То же и с красотой. Как только кто-то бросает «Как красиво», даже если вы хорошо поработали над созданием этой «красоты», сложно отделаться от мысли, что вы достигли её путём опасных компромиссов.
Здесь кроется интересное противоречие. Идеальное противоречие, если вдуматься, как раз такое, как должно быть – отчасти потому, что мы сами его создали: оно в точности такое, как мы заслуживаем.
(11)
Меня поразило, как Кея (она играет Розу) обращается с гуашью в некоторых сценах. Она рисует картинку. Потом, когда картинка высохла, она рисует поверх новую или просто закрашивает ровным слоем. Из-под слоя свежей краски проступают детали первой картинки, подобно случайному виду из окна. Это, конечно, известная современная техника, всё понятно, но в работе девочки она меня поразила.
(12)
Сам фильм (как сосуд, содержащий то, что в нём происходит) – холодный и гладкий, как волна, обрушивающаяся на персонажей и их окружение. В нём нет швов и трещин (при том, что он построен из модулей, которые могли бы быть собраны и по-другому), музыкальный ритм нерегулярный. Изображение контрастирует с искренними (и разумными) желаниями и порывами персонажей. Кем бы ни был тот, кто наблюдает эту историю (возможно, с некоторого расстояния), ему, как кажется, не очень интересны характеры персонажей: оптимист или пессимист, страдающий или счастливый – эти слова, привычные категории кажутся здесь неуместными.

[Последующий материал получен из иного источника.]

import Mathlib
import Summits.Ventures.PercRepro2.SwOutAll
import Summits.Ventures.PercRepro2.SwOutSeriesDefs
import Summits.Ventures.PercRepro2.SwOutSeriesContract
import Summits.Ventures.PercRepro2.SwOutSeriesContractCount
import Summits.Ventures.PercRepro2.SwOutSeriesDelete
import Summits.Ventures.PercRepro2.SwOutSeriesDeleteCount

/-!
# THEOREM S: the series reduction inside an outside class (blind cell PercRepro2, night-4 g10,
2026-08-25; proofs/NIGHT4-G10.md §2)

`card_le_of_series`: for a series vertex `u ∈ U ∖ {h, o}` with edges to `p, q ∈ U` (`l ∉ U`), the
rigid counting inequality of (HLC) on the class `(G, U, ξ)` follows from the same inequalities on
the contracted class `(G/u, U ∖ {u}, ξ[e₁ ↦ false])` and on the deleted class
`(G − u, U ∖ {u}, ξ[e₁, e₂ ↦ false])`, each for every up-set of edge sets: the class splits by the
colours at `u` (`card_filter_split`), the same-colour part is the contracted count at the
substituted up-set, the two different-colour parts are the deleted counts at the two tagged
up-sets, and the tags swap between the red and the blue side.  This is the induction step of the
cycle theorem (NIGHT4-G10.md §4) — its base case (paths / cycles all of whose non-mark vertices
carry an outside edge) is the cube principle, not formalised here.
-/

namespace Summit.Ventures.PercRepro2

namespace LocRows

open Hull

variable {V : Type*} {E : Type*} [Fintype E] [DecidableEq E]

open scoped Classical

variable {ends : E → Sym2 V} {u p q : V} {e₁ e₂ : E}

/-! ## Theorem S -/

omit [Fintype E] [DecidableEq E] in
/-- The three-way split of a filtered count by the colours at the two edges. -/
lemma card_filter_split (S : Finset (Config E)) (P : Config E → Prop) :
    (S.filter fun ζ => P ζ).card =
      (S.filter fun ζ => ζ e₁ = ζ e₂ ∧ P ζ).card +
        (S.filter fun ζ => ζ e₁ = true ∧ ζ e₂ = false ∧ P ζ).card +
        (S.filter fun ζ => ζ e₁ = false ∧ ζ e₂ = true ∧ P ζ).card := by
  have h1 := Finset.card_filter_add_card_filter_not (s := S.filter fun ζ => P ζ)
    (fun ζ => ζ e₁ = ζ e₂)
  have h2 := Finset.card_filter_add_card_filter_not
    (s := (S.filter fun ζ => P ζ).filter fun ζ => ¬ ζ e₁ = ζ e₂) (fun ζ => ζ e₁ = true)
  simp only [Finset.filter_filter] at h1 h2
  have e1 : (S.filter fun ζ => P ζ ∧ ζ e₁ = ζ e₂) = S.filter fun ζ => ζ e₁ = ζ e₂ ∧ P ζ := by
    apply Finset.filter_congr; intro ζ _; exact and_comm
  have e2 : (S.filter fun ζ => (P ζ ∧ ¬ ζ e₁ = ζ e₂) ∧ ζ e₁ = true) =
      S.filter fun ζ => ζ e₁ = true ∧ ζ e₂ = false ∧ P ζ := by
    apply Finset.filter_congr; intro ζ _
    constructor
    · rintro ⟨⟨hP, hne'⟩, h₁⟩
      refine ⟨h₁, ?_, hP⟩
      cases h₂ : ζ e₂
      · rfl
      · exact absurd (h₁.trans h₂.symm) hne'
    · rintro ⟨h₁, h₂, hP⟩
      exact ⟨⟨hP, by rw [h₁, h₂]; decide⟩, h₁⟩
  have e3 : (S.filter fun ζ => (P ζ ∧ ¬ ζ e₁ = ζ e₂) ∧ ¬ ζ e₁ = true) =
      S.filter fun ζ => ζ e₁ = false ∧ ζ e₂ = true ∧ P ζ := by
    apply Finset.filter_congr; intro ζ _
    constructor
    · rintro ⟨⟨hP, hne'⟩, h₁⟩
      have h₁' : ζ e₁ = false := by cases h : ζ e₁ <;> simp_all
      refine ⟨h₁', ?_, hP⟩
      cases h₂ : ζ e₂
      · exact absurd (h₁'.trans h₂.symm) hne'
      · rfl
    · rintro ⟨h₁, h₂, hP⟩
      exact ⟨⟨hP, by rw [h₁, h₂]; decide⟩, by rw [h₁]; decide⟩
  rw [e1] at h1
  rw [e2, e3] at h2
  omega

/-- **THEOREM S (series reduction inside an outside class)**: if the rigid counting inequalities
hold for the contracted class `(G/u, U ∖ {u}, ξ[e₁ ↦ false])` and for the deleted class
`(G − u, U ∖ {u}, ξ[e₁, e₂ ↦ false])` for every up-set, they hold for the class `(G, U, ξ)` — the
same-colour configurations contract, the different-colour ones delete with their tags. -/
theorem card_le_of_series (hs : IsSeriesAt ends u p q e₁ e₂) {U : Set V} {ξ : Config E}
    {l h o : V} (hu : u ∈ U) (hp : p ∈ U) (huh : u ≠ h) (hul : u ≠ l) (huo : u ≠ o)
    (ihC : ∀ 𝓔 : Set (Set E), IsUpperSet 𝓔 →
      ((swOutSide (contractSeries ends u p q e₁ e₂) l h o (U \ {u})
          (Function.update ξ e₁ false)).filter fun ζ' =>
            redEdges (contractSeries ends u p q e₁ e₂) ζ' h ∈ 𝓔).card ≤
        ((swOutSide (contractSeries ends u p q e₁ e₂) l h o (U \ {u})
          (Function.update ξ e₁ false)).filter fun ζ' =>
            blueEdges (contractSeries ends u p q e₁ e₂) ζ' h ∈ 𝓔).card)
    (ihD : ∀ 𝓔 : Set (Set E), IsUpperSet 𝓔 →
      ((swOutSide (deleteSeries ends u e₁ e₂) l h o (U \ {u})
          (Function.update (Function.update ξ e₂ false) e₁ false)).filter fun ζ' =>
            redEdges (deleteSeries ends u e₁ e₂) ζ' h ∈ 𝓔).card ≤
        ((swOutSide (deleteSeries ends u e₁ e₂) l h o (U \ {u})
          (Function.update (Function.update ξ e₂ false) e₁ false)).filter fun ζ' =>
            blueEdges (deleteSeries ends u e₁ e₂) ζ' h ∈ 𝓔).card)
    {𝓔 : Set (Set E)} (h𝓔 : IsUpperSet 𝓔) :
    ((swOutSide ends l h o U ξ).filter fun ζ => redEdges ends ζ h ∈ 𝓔).card ≤
      ((swOutSide ends l h o U ξ).filter fun ζ => blueEdges ends ζ h ∈ 𝓔).card := by
  rw [card_filter_split (e₁ := e₁) (e₂ := e₂) (swOutSide ends l h o U ξ)
      (fun ζ => redEdges ends ζ h ∈ 𝓔),
    card_filter_split (e₁ := e₁) (e₂ := e₂) (swOutSide ends l h o U ξ)
      (fun ζ => blueEdges ends ζ h ∈ 𝓔),
    card_same_red hs hu hp huh hul huo, card_same_blue hs hu hp huh hul huo,
    card_diff_red₁ hs hu huh hul huo, card_diff_red₂ hs hu huh hul huo,
    card_diff_blue₁ hs hu huh hul huo, card_diff_blue₂ hs hu huh hul huo]
  have h1 := ihC _ (isUpperSet_preimage_contractSub (e₁ := e₁) (e₂ := e₂) h𝓔)
  have h2 := ihD _ (isUpperSet_preimage_tagSub (ends := deleteSeries ends u e₁ e₂) (h := h)
    (e₀ := e₁) (p := p) h𝓔)
  have h3 := ihD _ (isUpperSet_preimage_tagSub (ends := deleteSeries ends u e₁ e₂) (h := h)
    (e₀ := e₂) (p := q) h𝓔)
  omega


end LocRows

end Summit.Ventures.PercRepro2
/-! ## §3 The trace to level `24` kills `φ₄₈`: Dedekind sums and the `W = (1 0; 24 1)`-symmetry -/

/-- `s(1,1) = s(1,2) = 0`, `s(1,3) = 1/18`, `s(1,4) = 1/8`, `s(1,6) = 5/18`, `s(1,8) = 7/16`, `s(1,12) = 55/72`,
`s(1,24) = 253/144` (`s(1,k) = (k−1)(k−2)/(12k)`). [cite: RademacherGrosswald1972, Ch. 1 eq. (1)] -/
theorem dedekindSum_one_values :
    dedekindSum 1 1 = 0 ∧ dedekindSum 1 2 = 0 ∧ dedekindSum 1 3 = 1 / 18 ∧ dedekindSum 1 4 = 1 / 8 ∧
      dedekindSum 1 6 = 5 / 18 ∧ dedekindSum 1 8 = 7 / 16 ∧ dedekindSum 1 12 = 55 / 72 ∧
      dedekindSum 1 24 = 253 / 144 := by
  refine ⟨?_, ?_, ?_, ?_, ?_, ?_, ?_, ?_⟩ <;>
  · rw [dedekindSum_def]
    simp only [Finset.sum_range_succ, Finset.sum_range_zero]
    norm_num [dedekindSaw]

/-- `Φ(1, 0; c, 1) = 3 − c` for `c ∈ {1, 2, 3, 4, 6, 8, 12, 24}` (the divisors of `24`).
[cite: RademacherGrosswald1972, Ch. 4 A, eq. (59)] -/
theorem rademacherPhi_lower_values :
    rademacherPhi 1 0 1 1 = 2 ∧ rademacherPhi 1 0 2 1 = 1 ∧ rademacherPhi 1 0 3 1 = 0 ∧
      rademacherPhi 1 0 4 1 = -1 ∧ rademacherPhi 1 0 6 1 = -3 ∧ rademacherPhi 1 0 8 1 = -5 ∧
      rademacherPhi 1 0 12 1 = -9 ∧ rademacherPhi 1 0 24 1 = -21 := by
  obtain ⟨h1, h2, h3, h4, h6, h8, h12, h24⟩ := dedekindSum_one_values
  refine ⟨?_, ?_, ?_, ?_, ?_, ?_, ?_, ?_⟩
  · rw [rademacherPhi_of_c_ne_zero (by norm_num), Int.sign_eq_one_of_pos (by norm_num),
      show (1 : ℤ).natAbs = 1 from rfl, h1]; norm_num
  · rw [rademacherPhi_of_c_ne_zero (by norm_num), Int.sign_eq_one_of_pos (by norm_num),
      show (2 : ℤ).natAbs = 2 from rfl, h2]; norm_num
  · rw [rademacherPhi_of_c_ne_zero (by norm_num), Int.sign_eq_one_of_pos (by norm_num),
      show (3 : ℤ).natAbs = 3 from rfl, h3]; norm_num
  · rw [rademacherPhi_of_c_ne_zero (by norm_num), Int.sign_eq_one_of_pos (by norm_num),
      show (4 : ℤ).natAbs = 4 from rfl, h4]; norm_num
  · rw [rademacherPhi_of_c_ne_zero (by norm_num), Int.sign_eq_one_of_pos (by norm_num),
      show (6 : ℤ).natAbs = 6 from rfl, h6]; norm_num
  · rw [rademacherPhi_of_c_ne_zero (by norm_num), Int.sign_eq_one_of_pos (by norm_num),
      show (8 : ℤ).natAbs = 8 from rfl, h8]; norm_num
  · rw [rademacherPhi_of_c_ne_zero (by norm_num), Int.sign_eq_one_of_pos (by norm_num),
      show (12 : ℤ).natAbs = 12 from rfl, h12]; norm_num
  · rw [rademacherPhi_of_c_ne_zero (by norm_num), Int.sign_eq_one_of_pos (by norm_num),
      show (24 : ℤ).natAbs = 24 from rfl, h24]; norm_num

/-- `f ∣[k] (mapGL ℝ γ) = f ∣[k] γ` for `γ ∈ SL₂(ℤ)` (the two slash actions agree definitionally). [folklore] -/
theorem slash_mapGL (f : ℍ → ℂ) (k : ℤ) (γ : SL(2, ℤ)) :
    f ∣[k] (Matrix.SpecialLinearGroup.mapGL ℝ γ : GL (Fin 2) ℝ) = f ∣[k] γ := rfl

Автономная (и двойственная) жизнь изображения: по сравнению с ним, слова в «Ружьях» какие-то жалкие (и конвенциональные).
(13)
У Лил, Марго, Катрин и Мари (матери) развито чувство целостности. Их миры не фрагментарны. Элементы проникают друг в друга, и их переплетение рождает целую ткань опытов, неотделимых от этих женщин. Их способы видеть и чувствовать отвергают условности и упрощения «истории».
Я не хочу на этом строить какие-то бинарные оппозиции, противопоставляя их, к примеру, Тони, но такова общая тенденция, фундаментальное различие.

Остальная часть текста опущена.